Within African literary discussions, migration and return migration stand out as critical themes that interrogate traditional views of home, identity, and a sense of belonging. This panel seeks to critically explore how African authors—through autobiographical, historical, and fictional lenses—depict home. Is it portrayed as a place of stability, a fluid construct shaped by cultural interactions, or a constantly evolving idea influenced by mobility across global and local contexts? How do African migrants navigate the complexities of identity, blackness, movement, displacement, globe-trotting and return? In what ways does the literary portrayal of movement contribute to alternative notions of belonging?
Building on insights from Édouard Glissant’s Poetics of Relation and Paul Tiyambe Zeleza’s thoughts on the dynamic nature of African diasporas, this panel seeks to expand our understanding. Glissant’s idea of errantry, which challenges the notion of a singular, rooted identity, offers a valuable framework for analyzing how African narratives depict home as a space of transformation rather than mere return. Zeleza’s exploration of African transnational migrations broadens traditional diaspora narratives, showcasing various waves of African mobility that extend beyond the transatlantic context, connecting historical migrations from pre-colonial times to today. His work emphasizes the dual nature of African migration as both an experiential reality and an intellectual endeavor that shapes cultural expression over time.
We welcome interdisciplinary contributions from fields such as history, anthropology, media studies, and digital humanities to illustrate the diverse ways in which migration, mobility, and displacement are represented, theorized, and imagined.

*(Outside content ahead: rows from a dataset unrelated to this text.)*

import Summits.Ventures.HodgeRepro2.T5SU11JacobiPhaseTailGroup

/-!
# The phase is stochastically decreasing in the weight: `P_{k,λ}(log|a| > x)` is antitone in `k`

`T5SU11JacobiCompleteMonotonePhase` / `T5SU11JacobiPhaseMGF` say the phase decreases in the weight in the LAPLACE
order (the decay ratio `m̂_{k+h}/m̂_k` is monotone in `k`). Here the statement IN DISTRIBUTION: for `k₁ ≤ k₂` on the
ray, every `λ` and every `x ≥ 0`,

  **`P_{k₂,λ}(log|a| > x) ≤ P_{k₁,λ}(log|a| > x)`**   (`phase_tail_prob_antitone`),

i.e. the law of the phase under `m_{k₂} φ_λ dν/m̂_{k₂}(λ)` is stochastically dominated by that under
`m_{k₁} φ_λ dν/m̂_{k₁}(λ)`. The proof is **Chebyshev's integral inequality** (`integral_mul_mul_le_of_antitone_monotone`:
for a weight `w ≥ 0` on `(0, ∞)`, an antitone `f` and a monotone `g`, `∫ f g w · ∫ w ≤ ∫ f w · ∫ g w` — the double
integral `∫∫ (f(s) − f(t))(g(s) − g(t)) w(s) w(t) ≤ 0` expanded by Fubini, `MeasureTheory.integral_prod_mul`) applied
to `w = e^{−(k₁−2)s} Φ_λ`, `f = e^{−(k₂−k₁)s}` (antitone) and `g = 1_{(x,∞)}` (monotone): in the Laplace tails
`N_k(x) = ∫_x^∞ e^{−(k−2)s} Φ_λ(s) ds` this reads `N_{k₂}(x) N_{k₁}(0) ≤ N_{k₂}(0) N_{k₁}(x)` (`tail_mul_le_tail_mul`),
and the tail probabilities are `N_k(x)/N_k(0)` (`T5SU11JacobiPhaseTailGroup`). In particular the mean phase is antitone
in the weight (`T5SU11JacobiPhaseOrbitCovariance.mean_phase_antitone`) as the expectation of an increasing function
must be. Nothing is claimed about (N).

Blind lane: Mathlib + the HodgeRepro2 prefix only; no sorry; axioms ⊆ {propext, Classical.choice,
Quot.sound}.
-/

namespace Summit.Ventures.HodgeRepro2.T5SU11JacobiPhaseTailMonotone

open MeasureTheory MeasureTheory.Measure Metric Set Filter Topology
open T5SU11Unimodular T5SU11Fibration T5SU11Cartan T5SU11OneParameter T5SU11CartanProjection T5HaarCircle
  T5BergmanCoefficient T5SU11FibrationHaar T5SU11SphericalFunction T5SU11SphericalSymmetry
  T5SU11SphericalBounds T5SU11SphericalContinuous T5SU11JacobiIwasawa T5SU11JacobiTransform
  T5SU11JacobiWeight T5SU11KFiniteMajorantPow T5SU11JacobiLaplacePhase T5SU11JacobiPhaseTailGroup
open scoped Real

/-! ### Chebyshev's integral inequality on `(0, ∞)` -/

/-- **Chebyshev's integral inequality**: for a weight `w ≥ 0`, an antitone `f` and a monotone `g` on `ℝ` with
`w`, `f w`, `g w`, `f g w` integrable on `(0, ∞)`,
`(∫_0^∞ f g w) (∫_0^∞ w) ≤ (∫_0^∞ f w) (∫_0^∞ g w)` — a decreasing and an increasing function are negatively
correlated under any finite measure (`∫∫ (f(s) − f(t))(g(s) − g(t)) w(s) w(t) ≤ 0`, expanded by Fubini). -/
theorem integral_mul_mul_le_of_antitone_monotone {w f g : ℝ → ℝ} (hw : ∀ s, 0 ≤ w s) (hf : Antitone f)
    (hg : Monotone g) (hwi : IntegrableOn w (Ioi 0)) (hfw : IntegrableOn (fun s => f s * w s) (Ioi 0))
    (hgw : IntegrableOn (fun s => g s * w s) (Ioi 0))
    (hfgw : IntegrableOn (fun s => f s * g s * w s) (Ioi 0)) :
    (∫ s in Ioi (0 : ℝ), f s * g s * w s) * (∫ s in Ioi (0 : ℝ), w s)
      ≤ (∫ s in Ioi (0 : ℝ), f s * w s) * (∫ s in Ioi (0 : ℝ), g s * w s) := by
  set μ : Measure ℝ := volume.restrict (Ioi 0) with hμ
  -- the four product terms
  set A : ℝ × ℝ → ℝ := fun z => (f z.1 * g z.1 * w z.1) * w z.2 with hA
  set B : ℝ × ℝ → ℝ := fun z => w z.1 * (f z.2 * g z.2 * w z.2) with hB
  set C : ℝ × ℝ → ℝ := fun z => (f z.1 * w z.1) * (g z.2 * w z.2) with hC
  set D : ℝ × ℝ → ℝ := fun z => (g z.1 * w z.1) * (f z.2 * w z.2) with hD
  have h1 : Integrable A (μ.prod μ) := hfgw.mul_prod hwi
  have h2 : Integrable B (μ.prod μ) := hwi.mul_prod hfgw
  have h3 : Integrable C (μ.prod μ) := hfw.mul_prod hgw
  have h4 : Integrable D (μ.prod μ) := hgw.mul_prod hfw
  -- the double integral of `(f(s) − f(t))(g(s) − g(t)) w(s) w(t)` is `≤ 0`
  have hpt : ∀ z : ℝ × ℝ, (f z.1 - f z.2) * (g z.1 - g z.2) * (w z.1 * w z.2) ≤ 0 := fun z => by
    have hw2 : 0 ≤ w z.1 * w z.2 := mul_nonneg (hw _) (hw _)
    rcases le_total z.1 z.2 with h | h
    · have hf' : f z.2 ≤ f z.1 := hf h
      have hg' : g z.1 ≤ g z.2 := hg h
      exact mul_nonpos_of_nonpos_of_nonneg (mul_nonpos_of_nonneg_of_nonpos (by linarith) (by linarith)) hw2
    · have hf' : f z.1 ≤ f z.2 := hf h
      have hg' : g z.2 ≤ g z.1 := hg h
      exact mul_nonpos_of_nonpos_of_nonneg (mul_nonpos_of_nonpos_of_nonneg (by linarith) (by linarith)) hw2
  have hI : ∫ z : ℝ × ℝ, (A + B) z - (C + D) z ∂(μ.prod μ) ≤ 0 := by
    refine integral_nonpos fun z => ?_
    have e : (A + B) z - (C + D) z = (f z.1 - f z.2) * (g z.1 - g z.2) * (w z.1 * w z.2) := by
      simp only [Pi.add_apply, hA, hB, hC, hD]
      ring
    rw [e]
    exact hpt z
  -- expand by Fubini
  have v1 : ∫ z, A z ∂(μ.prod μ) = (∫ s, f s * g s * w s ∂μ) * ∫ s, w s ∂μ :=
    integral_prod_mul (fun s => f s * g s * w s) w
  have v2 : ∫ z, B z ∂(μ.prod μ) = (∫ s, w s ∂μ) * ∫ s, f s * g s * w s ∂μ :=
    integral_prod_mul w (fun s => f s * g s * w s)
  have v3 : ∫ z, C z ∂(μ.prod μ) = (∫ s, f s * w s ∂μ) * ∫ s, g s * w s ∂μ :=
    integral_prod_mul (fun s => f s * w s) (fun s => g s * w s)
  have v4 : ∫ z, D z ∂(μ.prod μ) = (∫ s, g s * w s ∂μ) * ∫ s, f s * w s ∂μ :=
    integral_prod_mul (fun s => g s * w s) (fun s => f s * w s)
  rw [integral_sub (h1.add h2) (h3.add h4)] at hI
  simp only [Pi.add_apply] at hI
  rw [integral_add h1 h2, integral_add h3 h4, v1, v2, v3, v4] at hI
  linarith

section measure

variable [MeasurableSpace Circle] [BorelSpace Circle]

/-! ### The Laplace tails: `N_{k₂}(x) N_{k₁}(0) ≤ N_{k₂}(0) N_{k₁}(x)` -/

omit [BorelSpace Circle] in
/-- The tail `∫_x^∞ e^{−(k−2)s} Φ_λ(s) ds` as an integral over `(0, ∞)` of the indicator of `(x, ∞)`, `x ≥ 0`. -/
theorem tail_eq_integral_indicator (k lam : ℝ) {x : ℝ} (hx : 0 ≤ x) :
    ∫ s in Ioi x, Real.exp (-((k - 2) * s)) * sphPhase lam s
      = ∫ s in Ioi (0 : ℝ), (Ioi x).indicator (fun _ => (1 : ℝ)) s
          * (Real.exp (-((k - 2) * s)) * sphPhase lam s) := by
  have e : ∀ s : ℝ, (Ioi x).indicator (fun _ => (1 : ℝ)) s * (Real.exp (-((k - 2) * s)) * sphPhase lam s)
      = (Ioi x).indicator (fun s => Real.exp (-((k - 2) * s)) * sphPhase lam s) s := fun s => by
    by_cases hs : s ∈ Ioi x
    · rw [indicator_of_mem hs, indicator_of_mem hs, one_mul]
    · rw [indicator_of_notMem hs, indicator_of_notMem hs, zero_mul]
  simp_rw [e]
  rw [integral_indicator measurableSet_Ioi, Measure.restrict_restrict measurableSet_Ioi,
    Ioi_inter_Ioi, show max x 0 = x from max_eq_left hx]

/-- **`N_{k₂}(x) N_{k₁}(0) ≤ N_{k₂}(0) N_{k₁}(x)`** for `k₁ ≤ k₂` on the ray and `x ≥ 0` (Chebyshev with
`w = e^{−(k₁−2)s} Φ_λ`, `f = e^{−(k₂−k₁)s}`, `g = 1_{(x,∞)}`). -/
theorem tail_mul_le_tail_mul {k₁ k₂ lam : ℝ} (hk : 1 < k₁) (h1 : lam < k₁) (h2 : 2 < k₁ + lam)
    (hle : k₁ ≤ k₂) {x : ℝ} (hx : 0 ≤ x) :
    (∫ s in Ioi x, Real.exp (-((k₂ - 2) * s)) * sphPhase lam s)
        * (∫ s in Ioi (0 : ℝ), Real.exp (-((k₁ - 2) * s)) * sphPhase lam s)
      ≤ (∫ s in Ioi (0 : ℝ), Real.exp (-((k₂ - 2) * s)) * sphPhase lam s)
        * (∫ s in Ioi x, Real.exp (-((k₁ - 2) * s)) * sphPhase lam s) := by
  set w : ℝ → ℝ := fun s => Real.exp (-((k₁ - 2) * s)) * sphPhase lam s with hw
  set f : ℝ → ℝ := fun s => Real.exp (-((k₂ - k₁) * s)) with hf
  set g : ℝ → ℝ := fun s => (Ioi x).indicator (fun _ => (1 : ℝ)) s with hg
  have hw0 : ∀ s, 0 ≤ w s := fun s => mul_nonneg (Real.exp_pos _).le (sphPhase_pos lam s).le
  have hfa : Antitone f := fun s t hst => by
    simp only [hf]
    exact Real.exp_le_exp.mpr (by nlinarith)
  have hgm : Monotone g := fun s t hst => by
    simp only [hg]
    by_cases hs : s ∈ Ioi x
    · have ht : t ∈ Ioi x := lt_of_lt_of_le (mem_Ioi.mp hs) hst
      rw [indicator_of_mem hs, indicator_of_mem ht]
    · rw [indicator_of_notMem hs]
      exact indicator_nonneg (fun _ _ => zero_le_one) t
  -- the four functions
  have hfw_eq : ∀ s, f s * w s = Real.exp (-((k₂ - 2) * s)) * sphPhase lam s := fun s => by
    simp only [hf, hw]
    rw [← mul_assoc, ← Real.exp_add]
    congr 2
    ring
  have hwi : IntegrableOn w (Ioi 0) := integrableOn_exp_mul_sphPhase hk h1 h2
  have hfw : IntegrableOn (fun s => f s * w s) (Ioi 0) := by
    simp_rw [hfw_eq]
    exact integrableOn_exp_mul_sphPhase (by linarith) (by linarith) (by linarith)
  have hgw : IntegrableOn (fun s => g s * w s) (Ioi 0) := by
    have : (fun s => g s * w s) = (Ioi x).indicator w := by
      funext s
      simp only [hg]
      by_cases hs : s ∈ Ioi x
      · rw [indicator_of_mem hs, indicator_of_mem hs, one_mul]
      · rw [indicator_of_notMem hs, indicator_of_notMem hs, zero_mul]
    rw [this]
    exact hwi.indicator measurableSet_Ioi
  have hfgw : IntegrableOn (fun s => f s * g s * w s) (Ioi 0) := by
    have : (fun s => f s * g s * w s) = (Ioi x).indicator (fun s => f s * w s) := by
      funext s
      simp only [hg]
      by_cases hs : s ∈ Ioi x
      · rw [indicator_of_mem hs, indicator_of_mem hs, mul_one]
      · rw [indicator_of_notMem hs, indicator_of_notMem hs, mul_zero, zero_mul]
    rw [this]
    exact hfw.indicator measurableSet_Ioi
  have key := integral_mul_mul_le_of_antitone_monotone hw0 hfa hgm hwi hfw hgw hfgw
  -- identify the four integrals
  have e1 : ∫ s in Ioi (0 : ℝ), f s * g s * w s
      = ∫ s in Ioi x, Real.exp (-((k₂ - 2) * s)) * sphPhase lam s := by
    rw [tail_eq_integral_indicator k₂ lam hx]
    refine setIntegral_congr_fun measurableSet_Ioi fun s _ => ?_
    rw [← hfw_eq s]
    simp only [hg]
    ring
  have e2 : ∫ s in Ioi (0 : ℝ), f s * w s = ∫ s in Ioi (0 : ℝ), Real.exp (-((k₂ - 2) * s)) * sphPhase lam s :=
    setIntegral_congr_fun measurableSet_Ioi fun s _ => hfw_eq s
  have e3 : ∫ s in Ioi (0 : ℝ), g s * w s = ∫ s in Ioi x, Real.exp (-((k₁ - 2) * s)) * sphPhase lam s := by
    rw [tail_eq_integral_indicator k₁ lam hx]
  rw [e1, e2, e3] at key
  exact key

/-! ### On the group -/

/-- **THE PHASE IS STOCHASTICALLY DECREASING IN THE WEIGHT**: for `k₁ ≤ k₂` on the ray, every `λ` and every `x ≥ 0`,
`P_{k₂,λ}(log|a| > x) ≤ P_{k₁,λ}(log|a| > x)` for the probability measures `m_k φ_λ dν/m̂_k(λ)`. -/
theorem phase_tail_prob_antitone {k₁ k₂ lam : ℝ} (hk : 1 < k₁) (h1 : lam < k₁) (h2 : 2 < k₁ + lam)
    (hle : k₁ ≤ k₂) {x : ℝ} (hx : 0 ≤ x) :
    (∫ g in {g : SU11 | x < Real.log ‖mat g 0 0‖}, (1 - ‖orbit g‖ ^ 2) ^ (k₂ / 2) * sph lam g ∂(nu haarCircle))
        / (∫ g, (1 - ‖orbit g‖ ^ 2) ^ (k₂ / 2) * sph lam g ∂(nu haarCircle))
      ≤ (∫ g in {g : SU11 | x < Real.log ‖mat g 0 0‖}, (1 - ‖orbit g‖ ^ 2) ^ (k₁ / 2) * sph lam g ∂(nu haarCircle))
        / (∫ g, (1 - ‖orbit g‖ ^ 2) ^ (k₁ / 2) * sph lam g ∂(nu haarCircle)) := by
  rw [integral_phase_tail_eq hk h1 h2 hx, integral_phase_tail_eq (by linarith) (by linarith) (by linarith) hx,
    jacobi_eq_laplace_phase hk h1 h2, jacobi_eq_laplace_phase (by linarith) (by linarith) (by linarith),
    mul_div_mul_left _ _ (by positivity : (2 * π : ℝ) ≠ 0),
    mul_div_mul_left _ _ (by positivity : (2 * π : ℝ) ≠ 0)]
  have hN1 : 0 < ∫ s in Ioi (0 : ℝ), Real.exp (-((k₁ - 2) * s)) * sphPhase lam s := by
    have := jacobi_pos hk h1 h2
    rw [jacobi_eq_laplace_phase hk h1 h2] at this
    exact pos_of_mul_pos_right this (by positivity)
  have hN2 : 0 < ∫ s in Ioi (0 : ℝ), Real.exp (-((k₂ - 2) * s)) * sphPhase lam s := by
    have := jacobi_pos (k := k₂) (lam := lam) (by linarith) (by linarith) (by linarith)
    rw [jacobi_eq_laplace_phase (by linarith) (by linarith) (by linarith)] at this
    exact pos_of_mul_pos_right this (by positivity)
  rw [div_le_div_iff₀ hN2 hN1]
  exact (tail_mul_le_tail_mul hk h1 h2 hle hx).trans_eq (by ring)

end measure

end Summit.Ventures.HodgeRepro2.T5SU11JacobiPhaseTailMonotone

Our objective is to reconceptualize migration—not simply as a linear path from home to exile and back—but as an ongoing relational process that transforms both individual and collective identities.
We invite papers addressing, but not limited to, the following areas:
-Gender and Migration Literature
-Errantry and relational belonging
– Diaspora and translocality 
– Migration and epistemology
– Intra-African migration and displacement 
– Lusophone, Francophone, and Anglophone migration narratives 
– Postcolonial migration and neoliberal precarity 
– Digital diasporas and virtual return
– Pre-migration ethnic identity versus post-migration racial identity 
– Diverse Black identities and the intricacies of African diasporas 
– Migration, memory, and trauma 
– Conflict, forced migration, human trafficking, and statelessness
– Autobiography, memoir, self-writing and migration
– Fictional migrations and speculative displacement 
– Representation and narrativity 
-Afropolitanism and Migration
Submission Details:
We encourage scholars, writers, and researchers engaged in themes of African migration narratives, transnational identities, and diasporic experiences from various disciplines to partake in this vibrant exchange of ideas. Contributions from literature, history, anthropology, sociology, media studies, and digital humanities are particularly welcome.